Stored data entries:

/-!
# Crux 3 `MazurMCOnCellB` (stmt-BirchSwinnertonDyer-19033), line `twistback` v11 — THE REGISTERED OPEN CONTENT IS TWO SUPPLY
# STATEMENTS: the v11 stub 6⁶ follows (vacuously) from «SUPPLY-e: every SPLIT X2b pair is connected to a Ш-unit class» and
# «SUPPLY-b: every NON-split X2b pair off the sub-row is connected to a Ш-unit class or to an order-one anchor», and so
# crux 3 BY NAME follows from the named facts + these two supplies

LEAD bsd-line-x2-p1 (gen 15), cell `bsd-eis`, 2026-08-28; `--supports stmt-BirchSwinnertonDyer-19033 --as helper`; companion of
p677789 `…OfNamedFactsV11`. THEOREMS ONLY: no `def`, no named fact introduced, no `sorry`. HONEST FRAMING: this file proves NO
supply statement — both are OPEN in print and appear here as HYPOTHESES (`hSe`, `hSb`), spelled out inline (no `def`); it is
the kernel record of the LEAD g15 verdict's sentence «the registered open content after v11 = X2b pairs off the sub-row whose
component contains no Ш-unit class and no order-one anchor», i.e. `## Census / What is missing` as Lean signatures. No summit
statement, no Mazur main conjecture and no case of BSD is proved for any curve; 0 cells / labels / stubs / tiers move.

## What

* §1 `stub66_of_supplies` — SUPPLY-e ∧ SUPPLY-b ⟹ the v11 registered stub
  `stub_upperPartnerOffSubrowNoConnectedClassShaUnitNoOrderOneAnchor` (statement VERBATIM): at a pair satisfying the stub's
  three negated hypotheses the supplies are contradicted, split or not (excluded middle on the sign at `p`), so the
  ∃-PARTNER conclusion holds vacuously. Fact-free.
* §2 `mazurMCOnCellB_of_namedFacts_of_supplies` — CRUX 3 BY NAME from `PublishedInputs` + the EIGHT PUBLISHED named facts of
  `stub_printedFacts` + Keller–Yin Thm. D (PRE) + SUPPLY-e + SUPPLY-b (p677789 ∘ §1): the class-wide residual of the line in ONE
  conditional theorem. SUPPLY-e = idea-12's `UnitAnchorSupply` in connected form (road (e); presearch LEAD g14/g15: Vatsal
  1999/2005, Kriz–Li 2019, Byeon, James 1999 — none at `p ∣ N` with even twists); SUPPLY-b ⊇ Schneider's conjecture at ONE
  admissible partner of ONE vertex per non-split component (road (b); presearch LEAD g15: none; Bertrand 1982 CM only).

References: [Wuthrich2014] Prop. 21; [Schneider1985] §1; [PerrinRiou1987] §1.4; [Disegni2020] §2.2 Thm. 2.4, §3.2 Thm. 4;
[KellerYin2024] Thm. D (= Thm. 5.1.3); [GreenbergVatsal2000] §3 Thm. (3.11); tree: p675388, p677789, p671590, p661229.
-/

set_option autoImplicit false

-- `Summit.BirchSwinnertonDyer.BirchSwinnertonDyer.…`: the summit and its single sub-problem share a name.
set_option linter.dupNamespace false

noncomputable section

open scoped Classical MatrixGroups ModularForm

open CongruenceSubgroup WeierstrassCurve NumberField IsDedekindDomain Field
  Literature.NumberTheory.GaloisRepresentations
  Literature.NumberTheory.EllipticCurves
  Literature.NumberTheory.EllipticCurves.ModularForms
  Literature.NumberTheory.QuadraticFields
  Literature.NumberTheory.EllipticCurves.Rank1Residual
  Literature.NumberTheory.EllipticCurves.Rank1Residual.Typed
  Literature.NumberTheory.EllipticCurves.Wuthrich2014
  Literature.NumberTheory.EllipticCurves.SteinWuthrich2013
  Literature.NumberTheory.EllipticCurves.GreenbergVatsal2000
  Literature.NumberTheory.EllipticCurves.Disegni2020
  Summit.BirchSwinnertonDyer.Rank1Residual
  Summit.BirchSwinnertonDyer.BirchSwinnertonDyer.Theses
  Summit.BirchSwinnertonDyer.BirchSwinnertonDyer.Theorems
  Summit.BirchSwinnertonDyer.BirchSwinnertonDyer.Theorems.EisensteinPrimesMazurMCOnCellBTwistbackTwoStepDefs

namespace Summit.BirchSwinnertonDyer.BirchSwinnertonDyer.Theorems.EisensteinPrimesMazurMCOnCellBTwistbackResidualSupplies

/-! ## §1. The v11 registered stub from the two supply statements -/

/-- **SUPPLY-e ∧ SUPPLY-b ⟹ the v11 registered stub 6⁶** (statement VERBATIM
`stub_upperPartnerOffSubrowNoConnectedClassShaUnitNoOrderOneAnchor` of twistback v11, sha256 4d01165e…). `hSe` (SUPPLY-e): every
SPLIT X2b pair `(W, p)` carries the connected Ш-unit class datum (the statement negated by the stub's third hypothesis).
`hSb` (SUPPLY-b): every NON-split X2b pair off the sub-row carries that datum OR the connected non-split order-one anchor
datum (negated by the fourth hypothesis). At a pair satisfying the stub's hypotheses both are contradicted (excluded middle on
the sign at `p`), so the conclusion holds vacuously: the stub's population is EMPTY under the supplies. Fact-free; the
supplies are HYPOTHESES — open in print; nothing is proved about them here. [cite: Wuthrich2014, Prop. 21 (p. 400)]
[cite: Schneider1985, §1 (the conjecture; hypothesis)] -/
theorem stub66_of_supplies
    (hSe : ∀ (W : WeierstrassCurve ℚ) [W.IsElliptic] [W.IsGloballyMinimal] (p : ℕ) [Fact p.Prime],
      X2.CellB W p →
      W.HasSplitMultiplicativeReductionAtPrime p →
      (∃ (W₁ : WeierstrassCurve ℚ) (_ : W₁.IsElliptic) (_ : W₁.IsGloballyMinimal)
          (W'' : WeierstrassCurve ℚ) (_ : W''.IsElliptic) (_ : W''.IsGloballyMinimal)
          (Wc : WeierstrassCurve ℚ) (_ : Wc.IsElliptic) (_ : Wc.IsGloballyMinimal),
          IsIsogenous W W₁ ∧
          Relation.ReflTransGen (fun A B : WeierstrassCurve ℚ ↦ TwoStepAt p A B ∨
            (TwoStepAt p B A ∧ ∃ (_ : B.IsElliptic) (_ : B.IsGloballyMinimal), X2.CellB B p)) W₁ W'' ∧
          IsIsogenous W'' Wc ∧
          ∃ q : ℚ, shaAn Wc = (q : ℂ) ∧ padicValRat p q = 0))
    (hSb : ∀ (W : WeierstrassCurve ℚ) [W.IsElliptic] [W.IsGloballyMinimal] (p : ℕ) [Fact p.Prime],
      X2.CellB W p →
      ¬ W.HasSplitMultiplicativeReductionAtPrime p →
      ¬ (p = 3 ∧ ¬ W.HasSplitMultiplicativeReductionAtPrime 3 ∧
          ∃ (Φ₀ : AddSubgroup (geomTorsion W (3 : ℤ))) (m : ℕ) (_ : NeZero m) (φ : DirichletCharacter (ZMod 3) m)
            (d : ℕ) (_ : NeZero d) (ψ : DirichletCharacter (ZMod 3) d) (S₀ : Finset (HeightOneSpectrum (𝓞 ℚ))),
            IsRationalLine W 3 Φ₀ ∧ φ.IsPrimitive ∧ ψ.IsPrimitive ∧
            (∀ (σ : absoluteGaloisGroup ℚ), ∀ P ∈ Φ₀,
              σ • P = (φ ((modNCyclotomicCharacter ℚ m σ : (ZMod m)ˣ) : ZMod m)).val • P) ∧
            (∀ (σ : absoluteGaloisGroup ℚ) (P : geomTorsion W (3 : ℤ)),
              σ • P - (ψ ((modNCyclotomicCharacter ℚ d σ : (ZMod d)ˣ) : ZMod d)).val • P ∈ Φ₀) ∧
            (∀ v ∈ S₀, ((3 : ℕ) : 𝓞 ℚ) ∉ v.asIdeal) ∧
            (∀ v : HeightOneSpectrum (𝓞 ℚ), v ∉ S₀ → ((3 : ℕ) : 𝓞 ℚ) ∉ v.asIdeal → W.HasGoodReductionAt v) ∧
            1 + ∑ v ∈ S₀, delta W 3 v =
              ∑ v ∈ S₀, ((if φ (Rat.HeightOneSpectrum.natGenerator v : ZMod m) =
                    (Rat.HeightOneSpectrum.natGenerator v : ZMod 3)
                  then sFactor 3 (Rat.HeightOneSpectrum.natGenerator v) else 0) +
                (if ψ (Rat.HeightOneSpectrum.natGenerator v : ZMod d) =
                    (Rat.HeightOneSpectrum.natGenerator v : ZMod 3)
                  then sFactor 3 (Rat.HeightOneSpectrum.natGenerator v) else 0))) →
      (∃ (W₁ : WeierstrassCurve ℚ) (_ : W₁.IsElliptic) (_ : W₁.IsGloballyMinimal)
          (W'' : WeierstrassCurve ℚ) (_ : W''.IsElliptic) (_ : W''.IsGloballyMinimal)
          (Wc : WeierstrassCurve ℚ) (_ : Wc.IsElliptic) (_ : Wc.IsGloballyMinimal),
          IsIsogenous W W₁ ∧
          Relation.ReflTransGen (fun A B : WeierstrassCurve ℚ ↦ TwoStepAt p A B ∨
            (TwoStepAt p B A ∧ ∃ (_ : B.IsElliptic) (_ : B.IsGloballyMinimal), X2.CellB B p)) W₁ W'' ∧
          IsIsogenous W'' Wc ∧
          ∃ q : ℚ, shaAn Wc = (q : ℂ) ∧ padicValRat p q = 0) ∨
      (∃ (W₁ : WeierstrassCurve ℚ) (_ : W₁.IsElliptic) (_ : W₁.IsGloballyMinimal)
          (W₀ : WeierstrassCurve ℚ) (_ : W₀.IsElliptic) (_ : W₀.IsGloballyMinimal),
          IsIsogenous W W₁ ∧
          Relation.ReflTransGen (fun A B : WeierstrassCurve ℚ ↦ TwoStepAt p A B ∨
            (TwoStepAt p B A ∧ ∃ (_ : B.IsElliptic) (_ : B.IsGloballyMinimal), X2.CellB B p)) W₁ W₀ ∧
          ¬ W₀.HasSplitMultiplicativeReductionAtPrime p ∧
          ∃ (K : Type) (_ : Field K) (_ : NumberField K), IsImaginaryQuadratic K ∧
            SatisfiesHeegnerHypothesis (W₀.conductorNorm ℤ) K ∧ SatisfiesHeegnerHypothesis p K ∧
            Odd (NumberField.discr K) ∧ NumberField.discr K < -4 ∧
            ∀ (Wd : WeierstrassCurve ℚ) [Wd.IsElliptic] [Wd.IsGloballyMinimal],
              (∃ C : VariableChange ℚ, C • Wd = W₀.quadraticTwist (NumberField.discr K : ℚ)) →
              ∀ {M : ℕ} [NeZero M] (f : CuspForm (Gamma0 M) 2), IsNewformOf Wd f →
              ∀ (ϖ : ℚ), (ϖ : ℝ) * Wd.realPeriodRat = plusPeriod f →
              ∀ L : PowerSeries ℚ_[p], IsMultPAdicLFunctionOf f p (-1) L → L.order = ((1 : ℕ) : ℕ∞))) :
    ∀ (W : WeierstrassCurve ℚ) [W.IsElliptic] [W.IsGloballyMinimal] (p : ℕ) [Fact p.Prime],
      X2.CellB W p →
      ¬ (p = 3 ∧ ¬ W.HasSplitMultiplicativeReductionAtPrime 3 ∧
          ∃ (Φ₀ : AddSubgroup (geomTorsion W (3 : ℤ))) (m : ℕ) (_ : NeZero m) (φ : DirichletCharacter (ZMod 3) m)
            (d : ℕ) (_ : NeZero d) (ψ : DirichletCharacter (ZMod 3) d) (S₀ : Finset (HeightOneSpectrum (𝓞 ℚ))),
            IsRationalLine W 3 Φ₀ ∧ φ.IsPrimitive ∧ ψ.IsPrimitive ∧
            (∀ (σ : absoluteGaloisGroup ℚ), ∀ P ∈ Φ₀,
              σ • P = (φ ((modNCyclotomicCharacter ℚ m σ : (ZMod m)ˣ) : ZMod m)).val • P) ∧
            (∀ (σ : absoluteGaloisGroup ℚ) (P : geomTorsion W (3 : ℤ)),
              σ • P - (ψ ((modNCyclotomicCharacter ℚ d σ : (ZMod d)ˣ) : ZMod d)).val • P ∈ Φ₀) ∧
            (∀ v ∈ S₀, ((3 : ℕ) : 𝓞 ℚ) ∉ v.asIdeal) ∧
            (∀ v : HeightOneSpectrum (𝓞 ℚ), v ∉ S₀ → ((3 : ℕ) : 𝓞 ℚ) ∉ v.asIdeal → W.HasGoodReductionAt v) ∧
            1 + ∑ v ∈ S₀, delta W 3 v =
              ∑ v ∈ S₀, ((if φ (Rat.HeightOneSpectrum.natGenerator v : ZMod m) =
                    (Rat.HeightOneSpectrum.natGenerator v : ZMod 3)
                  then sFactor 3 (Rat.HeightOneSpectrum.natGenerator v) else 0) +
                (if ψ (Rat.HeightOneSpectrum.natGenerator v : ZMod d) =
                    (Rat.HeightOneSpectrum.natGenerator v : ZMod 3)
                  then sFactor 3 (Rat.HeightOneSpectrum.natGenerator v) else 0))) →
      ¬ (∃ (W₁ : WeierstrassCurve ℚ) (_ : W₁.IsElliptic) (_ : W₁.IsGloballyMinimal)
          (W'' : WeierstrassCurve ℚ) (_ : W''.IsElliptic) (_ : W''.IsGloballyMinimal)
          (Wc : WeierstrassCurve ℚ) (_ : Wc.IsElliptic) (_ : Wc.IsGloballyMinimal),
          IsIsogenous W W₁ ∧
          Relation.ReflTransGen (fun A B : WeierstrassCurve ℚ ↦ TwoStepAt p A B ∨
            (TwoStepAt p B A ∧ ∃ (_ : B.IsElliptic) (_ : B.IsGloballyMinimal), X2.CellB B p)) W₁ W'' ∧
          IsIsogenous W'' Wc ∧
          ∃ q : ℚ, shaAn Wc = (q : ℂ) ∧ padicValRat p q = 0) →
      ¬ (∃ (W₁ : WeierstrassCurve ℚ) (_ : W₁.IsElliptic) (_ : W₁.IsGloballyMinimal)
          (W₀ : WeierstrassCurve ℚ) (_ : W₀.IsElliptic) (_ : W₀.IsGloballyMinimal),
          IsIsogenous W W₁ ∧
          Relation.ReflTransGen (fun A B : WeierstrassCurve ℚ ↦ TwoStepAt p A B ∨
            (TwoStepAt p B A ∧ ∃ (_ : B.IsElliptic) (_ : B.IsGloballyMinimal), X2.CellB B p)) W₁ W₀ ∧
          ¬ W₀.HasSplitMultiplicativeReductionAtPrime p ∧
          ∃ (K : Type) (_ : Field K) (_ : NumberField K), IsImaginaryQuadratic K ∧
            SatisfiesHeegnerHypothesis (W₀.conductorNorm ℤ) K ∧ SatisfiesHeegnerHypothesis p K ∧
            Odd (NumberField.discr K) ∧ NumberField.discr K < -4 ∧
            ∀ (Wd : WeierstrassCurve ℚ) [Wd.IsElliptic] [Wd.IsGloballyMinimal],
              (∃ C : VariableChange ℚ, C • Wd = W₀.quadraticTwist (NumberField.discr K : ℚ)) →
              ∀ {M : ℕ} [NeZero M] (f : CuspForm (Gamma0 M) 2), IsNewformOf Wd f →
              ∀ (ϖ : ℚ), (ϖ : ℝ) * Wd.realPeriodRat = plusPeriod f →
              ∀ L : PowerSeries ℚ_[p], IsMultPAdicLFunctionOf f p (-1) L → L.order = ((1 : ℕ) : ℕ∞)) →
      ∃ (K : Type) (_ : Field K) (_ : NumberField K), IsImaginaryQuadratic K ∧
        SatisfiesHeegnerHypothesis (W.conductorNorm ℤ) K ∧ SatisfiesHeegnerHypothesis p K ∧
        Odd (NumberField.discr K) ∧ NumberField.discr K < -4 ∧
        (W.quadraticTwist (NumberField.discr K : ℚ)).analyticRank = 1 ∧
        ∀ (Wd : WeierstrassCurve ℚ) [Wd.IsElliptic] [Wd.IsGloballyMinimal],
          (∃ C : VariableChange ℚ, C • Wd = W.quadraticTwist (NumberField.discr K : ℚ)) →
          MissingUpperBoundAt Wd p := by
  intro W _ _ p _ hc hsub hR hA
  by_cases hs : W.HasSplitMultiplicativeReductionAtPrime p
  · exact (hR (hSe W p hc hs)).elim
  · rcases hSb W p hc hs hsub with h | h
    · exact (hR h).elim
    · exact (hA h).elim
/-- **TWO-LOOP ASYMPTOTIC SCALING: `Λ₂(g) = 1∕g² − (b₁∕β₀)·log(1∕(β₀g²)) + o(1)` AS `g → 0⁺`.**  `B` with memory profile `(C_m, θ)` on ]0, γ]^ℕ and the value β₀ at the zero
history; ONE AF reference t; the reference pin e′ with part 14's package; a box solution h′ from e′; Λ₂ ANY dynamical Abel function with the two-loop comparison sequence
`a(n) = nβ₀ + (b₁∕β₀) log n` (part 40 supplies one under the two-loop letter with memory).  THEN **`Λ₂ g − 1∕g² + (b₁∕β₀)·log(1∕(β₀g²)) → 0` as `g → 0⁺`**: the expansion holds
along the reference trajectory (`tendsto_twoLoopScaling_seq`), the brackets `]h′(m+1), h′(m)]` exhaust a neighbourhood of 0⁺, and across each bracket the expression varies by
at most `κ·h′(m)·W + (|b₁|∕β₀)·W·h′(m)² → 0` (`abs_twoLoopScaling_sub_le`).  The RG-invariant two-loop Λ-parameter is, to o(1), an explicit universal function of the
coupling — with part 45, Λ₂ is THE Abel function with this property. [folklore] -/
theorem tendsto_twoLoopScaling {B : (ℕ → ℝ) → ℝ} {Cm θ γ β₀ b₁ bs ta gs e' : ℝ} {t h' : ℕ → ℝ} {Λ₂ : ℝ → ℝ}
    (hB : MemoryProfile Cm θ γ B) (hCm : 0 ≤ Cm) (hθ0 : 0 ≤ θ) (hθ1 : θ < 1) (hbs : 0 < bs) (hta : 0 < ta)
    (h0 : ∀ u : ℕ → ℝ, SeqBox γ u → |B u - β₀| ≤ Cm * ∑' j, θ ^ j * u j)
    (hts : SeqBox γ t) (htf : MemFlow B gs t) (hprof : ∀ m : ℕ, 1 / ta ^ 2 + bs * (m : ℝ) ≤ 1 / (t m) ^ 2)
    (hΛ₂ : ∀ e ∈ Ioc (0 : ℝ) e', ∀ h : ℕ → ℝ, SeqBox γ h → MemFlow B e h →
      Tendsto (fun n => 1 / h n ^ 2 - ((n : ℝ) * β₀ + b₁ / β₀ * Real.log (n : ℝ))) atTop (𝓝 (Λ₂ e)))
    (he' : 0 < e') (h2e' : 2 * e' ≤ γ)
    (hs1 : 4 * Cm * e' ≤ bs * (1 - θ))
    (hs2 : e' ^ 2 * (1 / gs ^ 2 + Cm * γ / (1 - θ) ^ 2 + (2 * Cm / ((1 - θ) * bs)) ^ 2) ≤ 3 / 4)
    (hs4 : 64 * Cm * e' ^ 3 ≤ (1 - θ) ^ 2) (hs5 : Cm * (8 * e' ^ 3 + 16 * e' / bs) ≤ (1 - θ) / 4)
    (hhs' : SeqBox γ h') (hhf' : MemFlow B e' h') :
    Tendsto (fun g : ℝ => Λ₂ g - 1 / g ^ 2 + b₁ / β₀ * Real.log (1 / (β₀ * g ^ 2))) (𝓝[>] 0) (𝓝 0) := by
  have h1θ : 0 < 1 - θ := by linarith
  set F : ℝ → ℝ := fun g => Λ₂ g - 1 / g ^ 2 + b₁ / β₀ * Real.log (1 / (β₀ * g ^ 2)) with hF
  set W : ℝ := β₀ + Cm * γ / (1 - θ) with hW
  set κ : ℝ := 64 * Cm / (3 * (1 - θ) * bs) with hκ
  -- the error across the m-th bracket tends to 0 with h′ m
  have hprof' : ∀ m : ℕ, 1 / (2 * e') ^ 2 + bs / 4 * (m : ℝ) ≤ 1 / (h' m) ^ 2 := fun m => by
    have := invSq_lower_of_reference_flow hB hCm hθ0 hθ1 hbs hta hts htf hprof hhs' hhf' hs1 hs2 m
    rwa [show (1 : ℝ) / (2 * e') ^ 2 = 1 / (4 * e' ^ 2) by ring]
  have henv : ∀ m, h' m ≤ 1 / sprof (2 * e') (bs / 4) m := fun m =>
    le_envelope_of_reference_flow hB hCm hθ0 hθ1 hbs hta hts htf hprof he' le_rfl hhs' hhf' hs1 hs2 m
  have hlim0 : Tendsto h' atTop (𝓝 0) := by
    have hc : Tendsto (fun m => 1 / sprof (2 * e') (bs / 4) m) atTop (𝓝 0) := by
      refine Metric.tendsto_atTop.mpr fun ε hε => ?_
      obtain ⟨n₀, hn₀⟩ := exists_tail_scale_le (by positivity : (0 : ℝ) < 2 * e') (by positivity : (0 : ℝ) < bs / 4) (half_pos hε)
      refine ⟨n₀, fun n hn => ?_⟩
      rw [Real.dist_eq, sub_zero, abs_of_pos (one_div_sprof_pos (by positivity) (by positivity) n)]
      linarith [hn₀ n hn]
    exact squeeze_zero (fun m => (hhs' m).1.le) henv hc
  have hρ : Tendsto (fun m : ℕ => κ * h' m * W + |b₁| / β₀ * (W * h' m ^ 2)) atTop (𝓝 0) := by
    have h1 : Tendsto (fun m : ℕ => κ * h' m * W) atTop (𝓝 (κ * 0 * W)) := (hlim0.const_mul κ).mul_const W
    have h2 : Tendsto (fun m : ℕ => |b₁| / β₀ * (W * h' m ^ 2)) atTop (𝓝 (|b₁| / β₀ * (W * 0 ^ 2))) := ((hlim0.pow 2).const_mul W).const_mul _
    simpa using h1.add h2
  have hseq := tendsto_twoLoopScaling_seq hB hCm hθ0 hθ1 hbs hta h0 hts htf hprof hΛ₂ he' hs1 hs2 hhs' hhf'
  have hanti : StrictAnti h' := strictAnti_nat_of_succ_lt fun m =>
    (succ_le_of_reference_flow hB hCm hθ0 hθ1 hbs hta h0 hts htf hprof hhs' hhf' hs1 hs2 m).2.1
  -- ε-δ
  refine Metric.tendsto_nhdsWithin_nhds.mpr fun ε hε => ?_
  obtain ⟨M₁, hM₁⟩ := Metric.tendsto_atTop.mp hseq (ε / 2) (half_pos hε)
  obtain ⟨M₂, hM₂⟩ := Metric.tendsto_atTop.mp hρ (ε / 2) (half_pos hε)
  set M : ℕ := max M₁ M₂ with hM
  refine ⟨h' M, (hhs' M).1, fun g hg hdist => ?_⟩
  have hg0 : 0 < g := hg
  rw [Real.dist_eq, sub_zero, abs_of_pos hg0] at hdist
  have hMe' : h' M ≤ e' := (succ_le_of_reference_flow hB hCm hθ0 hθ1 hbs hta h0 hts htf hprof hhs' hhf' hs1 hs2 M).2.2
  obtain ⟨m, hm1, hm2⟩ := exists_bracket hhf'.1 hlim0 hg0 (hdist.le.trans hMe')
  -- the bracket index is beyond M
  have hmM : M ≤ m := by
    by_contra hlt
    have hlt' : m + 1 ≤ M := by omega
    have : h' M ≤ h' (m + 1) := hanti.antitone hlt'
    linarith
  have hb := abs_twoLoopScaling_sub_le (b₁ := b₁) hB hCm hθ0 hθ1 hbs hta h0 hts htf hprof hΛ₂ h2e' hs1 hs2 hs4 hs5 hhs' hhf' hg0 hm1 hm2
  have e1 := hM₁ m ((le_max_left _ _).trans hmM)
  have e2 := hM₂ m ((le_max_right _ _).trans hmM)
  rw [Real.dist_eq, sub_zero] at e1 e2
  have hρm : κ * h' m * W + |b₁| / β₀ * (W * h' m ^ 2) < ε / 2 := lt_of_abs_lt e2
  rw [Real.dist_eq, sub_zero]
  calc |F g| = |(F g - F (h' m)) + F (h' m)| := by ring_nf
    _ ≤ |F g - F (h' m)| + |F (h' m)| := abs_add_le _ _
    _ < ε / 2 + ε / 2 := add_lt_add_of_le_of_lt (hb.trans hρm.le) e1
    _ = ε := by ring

Work required — Nothing should appear in the answer except the lines above from the line with "have h1 : Tendsto" through the line with "have hg0 : 0 < g := hg", both included, written out exactly.

Expected answer —
    have h1 : Tendsto (fun m : ℕ => κ * h' m * W) atTop (𝓝 (κ * 0 * W)) := (hlim0.const_mul κ).mul_const W
    have h2 : Tendsto (fun m : ℕ => |b₁| / β₀ * (W * h' m ^ 2)) atTop (𝓝 (|b₁| / β₀ * (W * 0 ^ 2))) := ((hlim0.pow 2).const_mul W).const_mul _
    simpa using h1.add h2
  have hseq := tendsto_twoLoopScaling_seq hB hCm hθ0 hθ1 hbs hta h0 hts htf hprof hΛ₂ he' hs1 hs2 hhs' hhf'
  have hanti : StrictAnti h' := strictAnti_nat_of_succ_lt fun m =>
    (succ_le_of_reference_flow hB hCm hθ0 hθ1 hbs hta h0 hts htf hprof hhs' hhf' hs1 hs2 m).2.1
  -- ε-δ
  refine Metric.tendsto_nhdsWithin_nhds.mpr fun ε hε => ?_
  obtain ⟨M₁, hM₁⟩ := Metric.tendsto_atTop.mp hseq (ε / 2) (half_pos hε)
  obtain ⟨M₂, hM₂⟩ := Metric.tendsto_atTop.mp hρ (ε / 2) (half_pos hε)
  set M : ℕ := max M₁ M₂ with hM
  refine ⟨h' M, (hhs' M).1, fun g hg hdist => ?_⟩
  have hg0 : 0 < g := hg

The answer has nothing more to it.